§ **What this task involves**:
Copy out each line of the data holding "typer".

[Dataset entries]

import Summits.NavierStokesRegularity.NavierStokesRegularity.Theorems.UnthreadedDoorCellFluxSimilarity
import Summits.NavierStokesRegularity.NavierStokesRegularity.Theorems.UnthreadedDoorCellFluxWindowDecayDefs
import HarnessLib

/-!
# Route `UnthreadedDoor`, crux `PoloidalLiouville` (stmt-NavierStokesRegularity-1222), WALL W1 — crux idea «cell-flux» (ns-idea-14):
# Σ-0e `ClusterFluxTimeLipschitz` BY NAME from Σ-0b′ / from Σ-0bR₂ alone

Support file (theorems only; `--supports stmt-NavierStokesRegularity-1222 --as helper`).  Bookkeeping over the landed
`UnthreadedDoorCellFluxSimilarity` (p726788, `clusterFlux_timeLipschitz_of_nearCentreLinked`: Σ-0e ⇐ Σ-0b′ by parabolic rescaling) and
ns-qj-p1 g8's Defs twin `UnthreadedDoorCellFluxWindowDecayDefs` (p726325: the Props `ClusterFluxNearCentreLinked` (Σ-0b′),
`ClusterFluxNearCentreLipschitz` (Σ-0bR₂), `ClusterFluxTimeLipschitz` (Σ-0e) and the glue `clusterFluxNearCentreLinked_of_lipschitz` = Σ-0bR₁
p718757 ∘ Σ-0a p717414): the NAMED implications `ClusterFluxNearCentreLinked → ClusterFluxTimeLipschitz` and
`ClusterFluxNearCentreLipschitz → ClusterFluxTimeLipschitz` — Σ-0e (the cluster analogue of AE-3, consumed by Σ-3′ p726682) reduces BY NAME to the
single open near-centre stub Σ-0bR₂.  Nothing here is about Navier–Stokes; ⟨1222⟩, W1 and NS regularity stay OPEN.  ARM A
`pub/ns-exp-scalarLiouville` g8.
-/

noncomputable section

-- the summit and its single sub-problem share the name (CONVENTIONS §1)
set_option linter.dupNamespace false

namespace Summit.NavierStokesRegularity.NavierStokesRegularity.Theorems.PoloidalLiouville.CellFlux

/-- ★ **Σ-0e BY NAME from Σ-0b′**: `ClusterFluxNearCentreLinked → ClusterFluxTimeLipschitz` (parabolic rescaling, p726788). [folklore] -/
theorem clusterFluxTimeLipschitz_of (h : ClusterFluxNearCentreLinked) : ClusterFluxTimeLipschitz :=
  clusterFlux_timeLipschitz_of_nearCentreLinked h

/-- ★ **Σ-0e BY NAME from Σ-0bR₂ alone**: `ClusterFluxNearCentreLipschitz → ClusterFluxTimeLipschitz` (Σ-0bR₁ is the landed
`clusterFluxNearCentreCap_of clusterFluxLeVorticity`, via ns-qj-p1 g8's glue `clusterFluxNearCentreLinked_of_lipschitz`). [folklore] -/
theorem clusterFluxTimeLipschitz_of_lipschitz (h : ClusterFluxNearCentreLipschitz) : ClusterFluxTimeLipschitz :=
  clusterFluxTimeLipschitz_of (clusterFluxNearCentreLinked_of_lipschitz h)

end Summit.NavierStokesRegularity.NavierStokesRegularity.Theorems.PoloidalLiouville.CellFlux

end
==
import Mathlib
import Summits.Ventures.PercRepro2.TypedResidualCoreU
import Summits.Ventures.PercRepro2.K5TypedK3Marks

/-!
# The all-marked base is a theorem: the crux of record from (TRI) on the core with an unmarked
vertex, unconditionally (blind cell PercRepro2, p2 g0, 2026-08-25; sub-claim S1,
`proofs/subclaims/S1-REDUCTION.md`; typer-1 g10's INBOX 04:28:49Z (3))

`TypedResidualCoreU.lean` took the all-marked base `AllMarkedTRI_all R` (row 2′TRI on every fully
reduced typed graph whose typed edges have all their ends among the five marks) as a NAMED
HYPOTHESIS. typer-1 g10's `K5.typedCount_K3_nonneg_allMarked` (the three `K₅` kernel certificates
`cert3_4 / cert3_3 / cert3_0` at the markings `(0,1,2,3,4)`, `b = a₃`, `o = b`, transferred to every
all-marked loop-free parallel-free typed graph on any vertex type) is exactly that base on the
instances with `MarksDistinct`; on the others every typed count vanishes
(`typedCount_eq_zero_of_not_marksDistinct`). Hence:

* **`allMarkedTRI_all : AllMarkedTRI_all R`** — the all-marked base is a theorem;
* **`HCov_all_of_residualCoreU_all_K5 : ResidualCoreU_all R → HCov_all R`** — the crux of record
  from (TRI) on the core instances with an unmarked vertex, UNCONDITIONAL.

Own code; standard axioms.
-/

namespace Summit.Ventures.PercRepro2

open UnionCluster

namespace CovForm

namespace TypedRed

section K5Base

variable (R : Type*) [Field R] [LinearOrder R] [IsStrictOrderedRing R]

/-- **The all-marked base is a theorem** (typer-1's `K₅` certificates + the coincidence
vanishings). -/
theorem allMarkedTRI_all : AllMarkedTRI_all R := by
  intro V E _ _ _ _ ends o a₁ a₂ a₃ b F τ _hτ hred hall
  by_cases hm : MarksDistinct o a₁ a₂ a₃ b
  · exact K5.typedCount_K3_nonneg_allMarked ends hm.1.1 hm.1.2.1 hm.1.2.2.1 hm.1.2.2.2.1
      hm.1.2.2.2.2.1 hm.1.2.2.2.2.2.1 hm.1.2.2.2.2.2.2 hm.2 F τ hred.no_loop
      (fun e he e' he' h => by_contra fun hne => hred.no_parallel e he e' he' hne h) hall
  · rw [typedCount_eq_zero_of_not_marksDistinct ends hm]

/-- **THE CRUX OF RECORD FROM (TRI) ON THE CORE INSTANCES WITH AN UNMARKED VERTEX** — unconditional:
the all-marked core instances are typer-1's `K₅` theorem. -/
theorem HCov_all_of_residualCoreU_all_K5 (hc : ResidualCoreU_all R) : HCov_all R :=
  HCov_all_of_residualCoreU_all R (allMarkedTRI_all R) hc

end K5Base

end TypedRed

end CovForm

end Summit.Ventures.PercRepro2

§ **Written solution**:
`proofs/subclaims/S1-REDUCTION.md`; typer-1 g10's INBOX 04:28:49Z (3))
HYPOTHESIS. typer-1 g10's `K5.typedCount_K3_nonneg_allMarked` (the three `K₅` kernel certificates
/-- **The all-marked base is a theorem** (typer-1's `K₅` certificates + the coincidence
the all-marked core instances are typer-1's `K₅` theorem. -/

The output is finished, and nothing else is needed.